Eğer karşılıklı güvensizlikten söz ediliyorsa orada şeylerin şeffaf olmadığı, yani demokrasi kurallarının geçerli olmadığı söylenebilir. Birileri yalnızca belli sayıdaki oya bakarak kendilerinde aynı etnik gruba ait tüm insanları temsil etme yetkisi görüp bir takım konuları tartışmaya açmak isteyebilir, oysa açmak istedikleri konuların bizzat kendileri başka bir tartışma konusu olabilir. Diğerleri için de aynı şey söylenebilir.

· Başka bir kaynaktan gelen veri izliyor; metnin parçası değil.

/-- **(2.18)–(2.20) ON THE TWO-SCALE TORUS FROM LEMMA 2** (p. 16, verbatim in the module header).  Carrier
`W : TwoTorusStep 4 L N′` with (1.42) `B13.Repr142`, (1.43) `B13.Bound143`, (1.36) for V″ `B13.Bound136 … W.Vpp`,
`volk = #Y`, R12, κ₁ ≥ 1 + 4 log 162, δκ ≥ 64 log 162, M ≥ 1, E₀, ε₁, C₁, α₄ > 0, C₃ ≥ 0.  THE TERM: its family 𝐃, the
bonds `Λ` of Z₀ injected by `ι` into the record's bonds, the cube map with `Q(Y, ·, b, b′) = 0` unless
`cube b, cube b′ ∈ Y` (p. 11), sites on a torus `UT Nf` (ν = 4, ≤ m bonds per site), G6 in the torus distance (`hG6`;
ℤ^d: `B13DiameterG6.G6_l1`), the embedding `emb` of the real field `B : Λ → ℝ` (`Bv (emb B) (ι b) = B b`, `0` off
`ι(Λ)`) and potentials `V Y B = 𝐕_k(Y, B)` agreeing with the record's `V_k(Y)` at `emb B` on (1.34).  CONCLUSION, for
every `B` with `emb B ∈ sp1 Y` for all `Y ∈ 𝐃`:
`Σ_{Y∈𝐃} |τ(Y)|·‖V Y B‖ ≤ ½·(m·α₄·(1 + 32/(κ₁−1))⁴)·(B⬝B) + K₀(64, 8)·α₄·#(⋃𝐃)` — the letter of `h220R` with
`a₂₀ = m·α₄·(1 + 32/(κ₁−1))⁴`, `w = K₀(64, 8)·α₄·#(⋃𝐃)`. [cite: Balaban1988RG2Cluster, (2.18)–(2.20) p.16] -/
theorem sum_tau_norm_V_le_of_lemma2 (W : TwoTorusStep 4 L N') (c : B13.Consts)
    (hrepr : B13.Repr142 W.toStepData) (h143 : B13.Bound143 W.toStepData c)
    (h136 : B13.Bound136 W.toStepData c W.Vpp) (hvolk : ∀ Y, W.volk Y = Y.1.card)
    (h12 : R12 c) (hC₃ : 0 ≤ c.C₃) (hE : 0 < c.E₀) (hε : 0 < c.ε₁) (hC₁ : 0 < c.C₁) (hα : 0 < c.α₄)
    (hM : 1 ≤ c.M) (hκ₁ : 1 + 4 * Real.log 162 ≤ c.κ₁) (hδκ : 64 * Real.log 162 ≤ c.δ * c.κ)
    -- the term: its family 𝐃, the bonds of Z₀, their cubes and sites
    (Dfam : Finset (TDom 4 (L * N'))) (ι : Λ → W.Bond) (hι : Function.Injective ι)
    (cube : W.Bond → TPt 4 (L * N'))
    (hQsupp : ∀ (Y : TDom 4 (L * N')) φ b b', W.Q Y φ b b' ≠ 0 → cube b ∈ Y.1 ∧ cube b' ∈ Y.1)
    (loc : Λ → UT Nf) {m : ℕ} (hfib : ∀ x : UT Nf, (univ.filter fun j => loc j = x).card ≤ m)
    (hG6 : ∀ Y ∈ Dfam, ∀ b b' : Λ, cube (ι b) ∈ Y.1 → cube (ι b') ∈ Y.1 →
      tdist1 Nf (loc b) (loc b') ≤ 4 * c.M * (Y.1.card : ℝ))
    -- the real fluctuation field inside the record's configurations, the potentials of (2.14)
    (emb : (Λ → ℝ) → W.Φ) (hBv : ∀ B b, W.Bv (emb B) (ι b) = (B b : ℂ))
    (hBv0 : ∀ B b', b' ∉ Set.range ι → W.Bv (emb B) b' = 0)
    (V : TDom 4 (L * N') → (Λ → ℝ) → ℂ)
    (hV : ∀ Y ∈ Dfam, ∀ B, emb B ∈ W.sp1 Y → V Y B = W.V Y (emb B))
    (B : Λ → ℝ) (hsmall : ∀ Y ∈ Dfam, emb B ∈ W.sp1 Y) :
    ∑ Y ∈ Dfam, (invTau c ((tsys 4 (L * N')).dj Y))⁻¹ * ‖V Y B‖ ≤
      (m * c.α₄ * (1 + 32 / (c.κ₁ - 1)) ^ 4) / 2 * (B ⬝ᵥ B) +
        K₀ 64 8 * c.α₄ * (((Dfam.image Subtype.val).biUnion id).card : ℝ) := by
  classical
  have hκ₁' : 1 < c.κ₁ := by linarith [Real.log_pos (show (1 : ℝ) < 162 by norm_num)]
  have hM0 : 0 < c.M := by linarith
  set φ : W.Φ := emb B with hφdef
  -- per Y: (1.42) then (2.19) for the quadratic part and α₄e^{−δκd_k} for V″
  set sY : Finset (TPt 4 (L * N')) → Finset Λ := fun X => univ.filter fun b => cube (ι b) ∈ X with hsY
  set q : Finset (TPt 4 (L * N')) → Λ → Λ → ℝ := fun X b b' =>
    if hX : IsTDom X then (invTau c (torusTreeLen X))⁻¹ * ‖W.Q ⟨X, hX⟩ φ (ι b) (ι b')‖ else 0 with hq
  set v : Finset (TPt 4 (L * N')) → ℝ := fun X =>
    if hX : IsTDom X then (invTau c (torusTreeLen X))⁻¹ * ‖W.Vpp ⟨X, hX⟩ φ‖ else 0 with hv
  have hτ0 : ∀ Y : TDom 4 (L * N'), 0 ≤ (invTau c ((tsys 4 (L * N')).dj Y))⁻¹ :=
    fun Y => (inv_pos.2 (invTau_pos c hE hε hC₁ hα hM0 _)).le
  have hperY : ∀ Y ∈ Dfam, (invTau c ((tsys 4 (L * N')).dj Y))⁻¹ * ‖V Y B‖ ≤
      1 / 2 * ∑ b ∈ sY Y.1, ∑ b' ∈ sY Y.1, q Y.1 b b' * (|B b| * |B b'|) + v Y.1 := by
    intro Y hY
    have hφ : φ ∈ W.sp1 Y := hsmall Y hY
    have hrep : W.V Y φ = W.toStepData.quadForm Y φ + W.Vpp Y φ := hrepr Y φ hφ
    rw [hV Y hY B hφ, ← hφdef, hrep]
    have hqf := norm_quadForm_le_sum_bonds W.toStepData Y φ ι hι B (hBv B) (hBv0 B)
      (fun b => cube b ∈ Y.1) (fun b b' h => hQsupp Y φ b b' h)
    have hY2 : IsTDom Y.1 := Y.2
    have hqY : ∀ b b', q Y.1 b b' = (invTau c (torusTreeLen Y.1))⁻¹ * ‖W.Q Y φ (ι b) (ι b')‖ := fun b b' => by
      simp only [hq, dif_pos hY2, Subtype.coe_eta]
    have hvY : v Y.1 = (invTau c (torusTreeLen Y.1))⁻¹ * ‖W.Vpp Y φ‖ := by
      simp only [hv, dif_pos hY2, Subtype.coe_eta]
    calc (invTau c ((tsys 4 (L * N')).dj Y))⁻¹ * ‖W.toStepData.quadForm Y φ + W.Vpp Y φ‖
        ≤ (invTau c ((tsys 4 (L * N')).dj Y))⁻¹ * (‖W.toStepData.quadForm Y φ‖ + ‖W.Vpp Y φ‖) :=
          mul_le_mul_of_nonneg_left (norm_add_le _ _) (hτ0 Y)
      _ ≤ (invTau c ((tsys 4 (L * N')).dj Y))⁻¹ *
            (1 / 2 * ∑ b ∈ sY Y.1, ∑ b' ∈ sY Y.1, ‖W.Q Y φ (ι b) (ι b')‖ * (|B b| * |B b'|) + ‖W.Vpp Y φ‖) :=
          mul_le_mul_of_nonneg_left (add_le_add hqf le_rfl) (hτ0 Y)
      _ = 1 / 2 * ∑ b ∈ sY Y.1, ∑ b' ∈ sY Y.1, q Y.1 b b' * (|B b| * |B b'|) + v Y.1 := by
          simp only [hqY, hvY, tsys_dj, mul_add, mul_sum]
          congr 1
          refine sum_congr rfl fun b _ => sum_congr rfl fun b' _ => ?_
          ring
  -- sum over 𝐃 and resum on the torus
  have hD : ∀ X ∈ Dfam.image Subtype.val, X.Nonempty ∧ TFaceConnected X := fun X hX => by
    obtain ⟨Y, -, rfl⟩ := mem_image.1 hX; exact Y.2
  have hqle : ∀ X ∈ Dfam.image Subtype.val, ∀ b ∈ sY X, ∀ b' ∈ sY X,
      q X b b' ≤ elem219 c X.card (tdist1 Nf (loc b) (loc b')) := by
    intro X hX b hb b' hb'
    obtain ⟨Y, hY, rfl⟩ := mem_image.1 hX
    have hb1 : cube (ι b) ∈ Y.1 := (mem_filter.1 hb).2
    have hb2 : cube (ι b') ∈ Y.1 := (mem_filter.1 hb').2
    simp only [hq, dif_pos Y.2, Subtype.coe_eta]
    have hvolk' : ((W.toStepData.volk Y : ℕ) : ℝ) = (Y.1.card : ℝ) := by
      show ((W.volk Y : ℕ) : ℝ) = _; rw [hvolk Y]
    have hG6' : tdist1 Nf (loc b) (loc b') ≤ 4 * c.M * ((W.toStepData.volk Y : ℕ) : ℝ) := by
      rw [hvolk']; exact hG6 Y hY b b' hb1 hb2
    have h := elem219_of_bound143 W.toStepData c h143 h12 hC₃ hE hε hC₁ hα hM hκ₁'.le Y φ (ι b) (ι b')
      (hsmall Y hY) hG6'
    rwa [hvolk'] at h
  have hvle : ∀ X ∈ Dfam.image Subtype.val, v X ≤ vpp220 c (torusTreeLen X) := fun X hX => by
    obtain ⟨Y, hY, rfl⟩ := mem_image.1 hX
    simp only [hv, dif_pos Y.2]
    exact vpp_of_bound136 W.toStepData c h136 hE hε hC₁ hα hM0 Y φ (hsmall Y hY)
  have h220 := ineq220_torus (Nf := Nf) c hα.le hM0 hκ₁' (by linarith) hδκ (Dfam.image Subtype.val) hD sY
    (fun b => cube (ι b)) (fun X _ b hb => (mem_filter.1 hb).2) loc hfib (fun b => |B b|) (fun b => abs_nonneg _)
    q hqle v hvle
  have hsumD : ∑ Y ∈ Dfam, (invTau c ((tsys 4 (L * N')).dj Y))⁻¹ * ‖V Y B‖ ≤
      ∑ X ∈ Dfam.image Subtype.val, (1 / 2 * ∑ b ∈ sY X, ∑ b' ∈ sY X, q X b b' * (|B b| * |B b'|) + v X) := by
    rw [sum_image fun Y _ Y' _ h => Subtype.ext h]
    exact sum_le_sum hperY
  have hθ2 : ∑ b, |B b| ^ 2 = B ⬝ᵥ B := by simp only [dotProduct, pow_two, abs_mul_abs_self]
  have hBB : 0 ≤ B ⬝ᵥ B := by rw [← hθ2]; exact sum_nonneg fun b _ => sq_nonneg _
  refine hsumD.trans (h220.trans ?_)
  rw [hθ2]
  have hcoef : 1 / 2 * (m * c.α₄ * (c.M ^ 4)⁻¹ * (1 + 2 / ((c.κ₁ - 1) / (16 * c.M))) ^ 4) ≤
      (m * c.α₄ * (1 + 32 / (c.κ₁ - 1)) ^ 4) / 2 := by
    have h := mul_le_mul_of_nonneg_left (rowConst_torus_four_le c hM hκ₁') (show 0 ≤ (m : ℝ) * c.α₄ by positivity)
    calc 1 / 2 * (m * c.α₄ * (c.M ^ 4)⁻¹ * (1 + 2 / ((c.κ₁ - 1) / (16 * c.M))) ^ 4)
        = 1 / 2 * ((m * c.α₄) * ((c.M ^ 4)⁻¹ * (1 + 2 / ((c.κ₁ - 1) / (16 * c.M))) ^ 4)) := by ring
      _ ≤ 1 / 2 * ((m * c.α₄) * (1 + 32 / (c.κ₁ - 1)) ^ 4) := by linarith
      _ = (m * c.α₄ * (1 + 32 / (c.κ₁ - 1)) ^ 4) / 2 := by ring
  exact add_le_add (mul_le_mul_of_nonneg_right hcoef hBB) le_rfl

Her şeyin almak ve vermek üzerine kurulu olduğu bir ülkede her oyunun bir kazananı ve bir de kaybedeni olmayabilir. Güneydoğu'da son 30 yılda yaşananlar bazı durumlarda bütün bir toplumun oyunu kaybedebileceğini göstermiştir. Öyleyse buradan çıkış da kolektif bir şekilde olmalıdır, yani böylesine uzun ve olumsuz bir süreçten sonra bütün toplumun kazanabileceği bir oyun oynanabilir. Bu oyunun adıysa kalıcı, sağlam bir demokrasiye sahip Türkiye olabilir.

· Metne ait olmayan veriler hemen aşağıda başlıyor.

import Literature.Probability.RandomPlanarGeometry.BubbleHittingHarmonic
import Literature.Probability.Process.BrownianVecHitFrom
import HarnessLib

/-!
# The Brownian bubble hitting masses: `E[𝟙{τ_A < ∞} |W_{τ_A}|⁻²] = −SΦ_A(0)/6` for a four-dimensional Brownian motion

Proof file (small definitions with bodies, theorems; no named fact), after

* G. F. Lawler, O. Schramm, W. Werner, *Conformal restriction: the chordal case*, J. Amer. Math.
  Soc. **16** (2003) 917–955, arXiv:math/0209343 (**[LSW]**), §7.1 eq. (7.2): for the Brownian
  bubble measure `μ` at `0` and `A ∈ 𝒬*`, "`μ[K ∩ A ≠ ∅] = −S g_A(0)/6`"; §7.1 second bullet (the
  bubble as Brownian bridge + Itô excursion, i.e. — lifted to `ℝ⁴` as the tree lifts §4 — a
  four-dimensional Brownian loop from `0`); §4 p. 16 (Bessel-3 = modulus of Brownian motion in `ℝ³`).

THE PROBABILISTIC HALF of (7.2) for the lifted construction: for `A ∈ 𝒬*` and ANY
four-dimensional Brownian motion `W` from `0` (`Process.IsBrownianVec`, `d = 4`),

  `integral_bubbleHit_eq : E[𝟙{τ_A < ∞} |W_{τ_A}|⁻²] = starBubbleMass A (= −SΦ_A(0)/6)`,

`τ_A` the hitting time of the lifted hull `exPt⁻¹ A` (`bubbleHit`; also in `ℝ≥0∞` form,
`lintegral_bubbleHit_eq`). Combined with the `h`-transform density of the Brownian loop measure
at `0` in `ℝ⁴` (`Process/BrownianLoopDensity4`: observed up to a stopping time the loop measure is
Wiener measure weighted by `|W|⁻²`), this is the hitting mass `μ(hit A) = −SΦ_A(0)/6` of the
bubble measure obtained by folding the loops into `ℍ`.

Proof (the analytic input is `BubbleHittingHarmonic`: `ψ_A = |z|⁻² − Im(−d/Φ_A)/Im z` is bounded
and harmonic on `D_A`, `→ |z_q|⁻²` at the lifted hull, `→ 0` at `∞`, `→ −SΦ_A(0)/6` at `0`):

1. `integral_indicator_psiBar_stopped_sub_eq_zero` — for `s₀ ≤ t` and the obstacles
   `F_η = {dist(·, exPt⁻¹A) ≤ η} ∪ {|w| ≤ η}`: `E[𝟙{W_{s₀} ∉ F_η}(ψ̄(W_{t∧τ'}) − ψ̄(W_{s₀}))] = 0`
   (`Process/BrownianVecHitFrom`: optional stopping between `s₀` and the hitting time `τ'` of
   `F_η` after `s₀`, far field exhausted by dominated convergence) — no Markov property;
2. `tendsto_stoppedProcess_psiBar`, `integral_hitFunctional_eq` — along `η_k = 1/(k+1) → 0`,
   `t_k = s₀ + k`, path by path (off the axis after `s₀`, `|w| → ∞`: almost every path) the
   stopped values tend to `𝟙{τ < ∞}|W_τ|⁻²` (hitting from `s₀`), so
   `E[𝟙{τ_{s₀}<∞, W_{s₀} ∈ D_A}|W_{τ_{s₀}}|⁻²] = E ψ̄(W_{s₀})` for every `s₀ > 0`;
3. `integral_bubbleHit_eq` — `s₀ = 1/(j+1) → 0`: `W_{s₀} → 0` inside `D_A` so
   `E ψ̄(W_{s₀}) → −SΦ_A(0)/6`, while the hitting functionals from `s₀` are eventually the one
   from `0`.

## References

* [LSW] §7.1 (7.2) and second bullet (p. 28); §4 p. 16. [LawlerSchrammWerner2003Restriction]
* J.-F. Le Gall, *Brownian Motion, Martingales, and Stochastic Calculus* (2016), Ch. 7 §7.2,
  Prop. 7.16, Thm. 7.17. [Legall2016]
-/

noncomputable section

namespace Literature.Probability.Process.IsBrownianVec

open MeasureTheory Filter Set
open scoped NNReal

variable {Ω : Type*} {mΩ : MeasurableSpace Ω} {P : Measure Ω} {d : ℕ} {W : ℝ≥0 → Ω → (Fin d → ℝ)}

/-! ### Two more facts on `hitFrom` (complements to `Process/BrownianVecHitFrom`) -/

/-- Later starts give later hitting times (closed `F`, continuous paths). [folklore] -/
theorem hitFrom_mono_start (hW : IsBrownianVec W P) {F : Set (Fin d → ℝ)} (hF : IsClosed F)
    {s s' : ℝ≥0} (hss' : s ≤ s') (ω : Ω) : hitFrom W F s ω ≤ hitFrom W F s' ω := by
  induction h : hitFrom W F s' ω with
  | top => exact le_top
  | coe T =>
    have hmem : W T ω ∈ F := hW.mem_of_hitFrom_eq_coe hF h
    have hT : (s' : WithTop ℝ≥0) ≤ T := by rw [← h]; exact le_hitFrom F s' ω
    exact hitFrom_le_of_mem (hss'.trans (by exact_mod_cast hT)) hmem

/-- If `G` is not visited on `[s₀, t]`, stopping at `t ∧ τ_{F ∪ G}` is stopping at `t ∧ τ_F`
(hitting times after `s₀`). [folklore] -/
theorem min_hitFrom_union_eq (hW : IsBrownianVec W P) {F G : Set (Fin d → ℝ)} (hF : IsClosed F)
    (hG : IsClosed G) {s₀ t : ℝ≥0} {ω : Ω} (hnot : ∀ s ≤ t, s₀ ≤ s → W s ω ∉ G) :
    min (t : WithTop ℝ≥0) (hitFrom W (F ∪ G) s₀ ω) = min (t : WithTop ℝ≥0) (hitFrom W F s₀ ω) := by
  have hle : hitFrom W (F ∪ G) s₀ ω ≤ hitFrom W F s₀ ω := hitFrom_anti Set.subset_union_left s₀ ω hW hF
  by_cases h : hitFrom W (F ∪ G) s₀ ω ≤ t
  · obtain ⟨T, hT⟩ := WithTop.ne_top_iff_exists.1 (ne_top_of_le_ne_top WithTop.coe_ne_top h)
    have hmem : W T ω ∈ F ∪ G := hW.mem_of_hitFrom_eq_coe (hF.union hG) hT.symm
    have hTt : T ≤ t := by rw [← hT] at h; exact_mod_cast h
    have hTs : s₀ ≤ T := by
      have := le_hitFrom (W := W) (F ∪ G) s₀ ω
      rw [← hT] at this; exact_mod_cast this
    have hmemF : W T ω ∈ F := hmem.resolve_right (hnot T hTt hTs)
    have hge : hitFrom W F s₀ ω ≤ T := hitFrom_le_of_mem hTs hmemF
    have heq : hitFrom W (F ∪ G) s₀ ω = hitFrom W F s₀ ω := le_antisymm hle (hT ▸ hge)
    rw [heq]
  · push Not at h
    rw [min_eq_left h.le, min_eq_left (h.le.trans hle)]

end Literature.Probability.Process.IsBrownianVec


namespace Literature.Probability.RandomPlanarGeometry

open MeasureTheory Filter Set Metric
open _root_.Topology
open UpperHalfPlane (upperHalfPlaneSet)
open Literature.Probability.Process Literature.Probability.Process.IsBrownianVec
open scoped NNReal ENNReal

variable {Ω : Type*} {mΩ : MeasurableSpace Ω} {P : Measure Ω} {W : ℝ≥0 → Ω → (Fin 4 → ℝ)} {A : Set ℂ}

/-- The obstacles `F_η = {dist(·, exPt⁻¹ A) ≤ η} ∪ {|w| ≤ η}` (as in `BrownianExcursionRestriction`). [folklore] -/
def bubbleObstacle (A : Set ℂ) (η : ℝ) : Set (Fin 4 → ℝ) :=
  {p : Fin 4 → ℝ | infDist p (exPt ⁻¹' A) ≤ η} ∪ {p | exRad p ≤ η}

/-- `‖exPt p‖² = sqSum p` (`|x + i|w||² = x² + |w|²`). [folklore] -/
theorem normSq_exPt (p : Fin 4 → ℝ) : Complex.normSq (exPt p) = sqSum p := by
  rw [Complex.normSq_apply, exPt_re, exPt_im, ← sq, ← sq, exRad_sq, exSq, sqSum, Fin.sum_univ_four]
  ring

/-- `‖exPt p‖ ≤ 2‖p‖`. [folklore] -/
theorem norm_exPt_le (p : Fin 4 → ℝ) : ‖exPt p‖ ≤ 2 * ‖p‖ := by
  have h0 : |p 0| ≤ ‖p‖ := by rw [← Real.norm_eq_abs]; exact norm_le_pi_norm p 0
  have h1 : |p 1| ≤ ‖p‖ := by rw [← Real.norm_eq_abs]; exact norm_le_pi_norm p 1
  have h2 : |p 2| ≤ ‖p‖ := by rw [← Real.norm_eq_abs]; exact norm_le_pi_norm p 2
  have h3 : |p 3| ≤ ‖p‖ := by rw [← Real.norm_eq_abs]; exact norm_le_pi_norm p 3
  have hn : 0 ≤ ‖p‖ := norm_nonneg p
  have hsq : ‖exPt p‖ ^ 2 ≤ (2 * ‖p‖) ^ 2 := by
    rw [← Complex.normSq_eq_norm_sq, normSq_exPt, sqSum, Fin.sum_univ_four]
    nlinarith [sq_abs (p 0), sq_abs (p 1), sq_abs (p 2), sq_abs (p 3), abs_nonneg (p 0),
      abs_nonneg (p 1), abs_nonneg (p 2), abs_nonneg (p 3)]
  exact (pow_le_pow_iff_left₀ (norm_nonneg _) (by positivity) two_ne_zero).1 hsq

Gelinen noktada ülkede yaşayan Kürt kökenli yurttaşların en büyük sorunu sanki Kürtçe konuşmak, Kürtçe eğitim görmekten ibarettir. Oysa ülkede çalışan nüfusun yüzde 47si asgari ücret (?) almaktadır. Ülkenin, dolayısıyla Kürt kökenli yurttaşların da en büyük sorunlarından biri ekonomiktir. Ülkedeki en büyük sorunlardan bir diğeri de şu ya da bu dilde eğitim değil nitelikli eğitimdir. Çocuklar ve genç kuşaklara bırakılacak gelecektir. Çağdaşlaşma, sağlık ve ulaşım bu toplumun diğer önemli sorunlarından bazılarıdır, ancak bütün bunların çözülmesi kalıcı ve sağlıklı demokratik adımlar atılmasıyla mümkündür.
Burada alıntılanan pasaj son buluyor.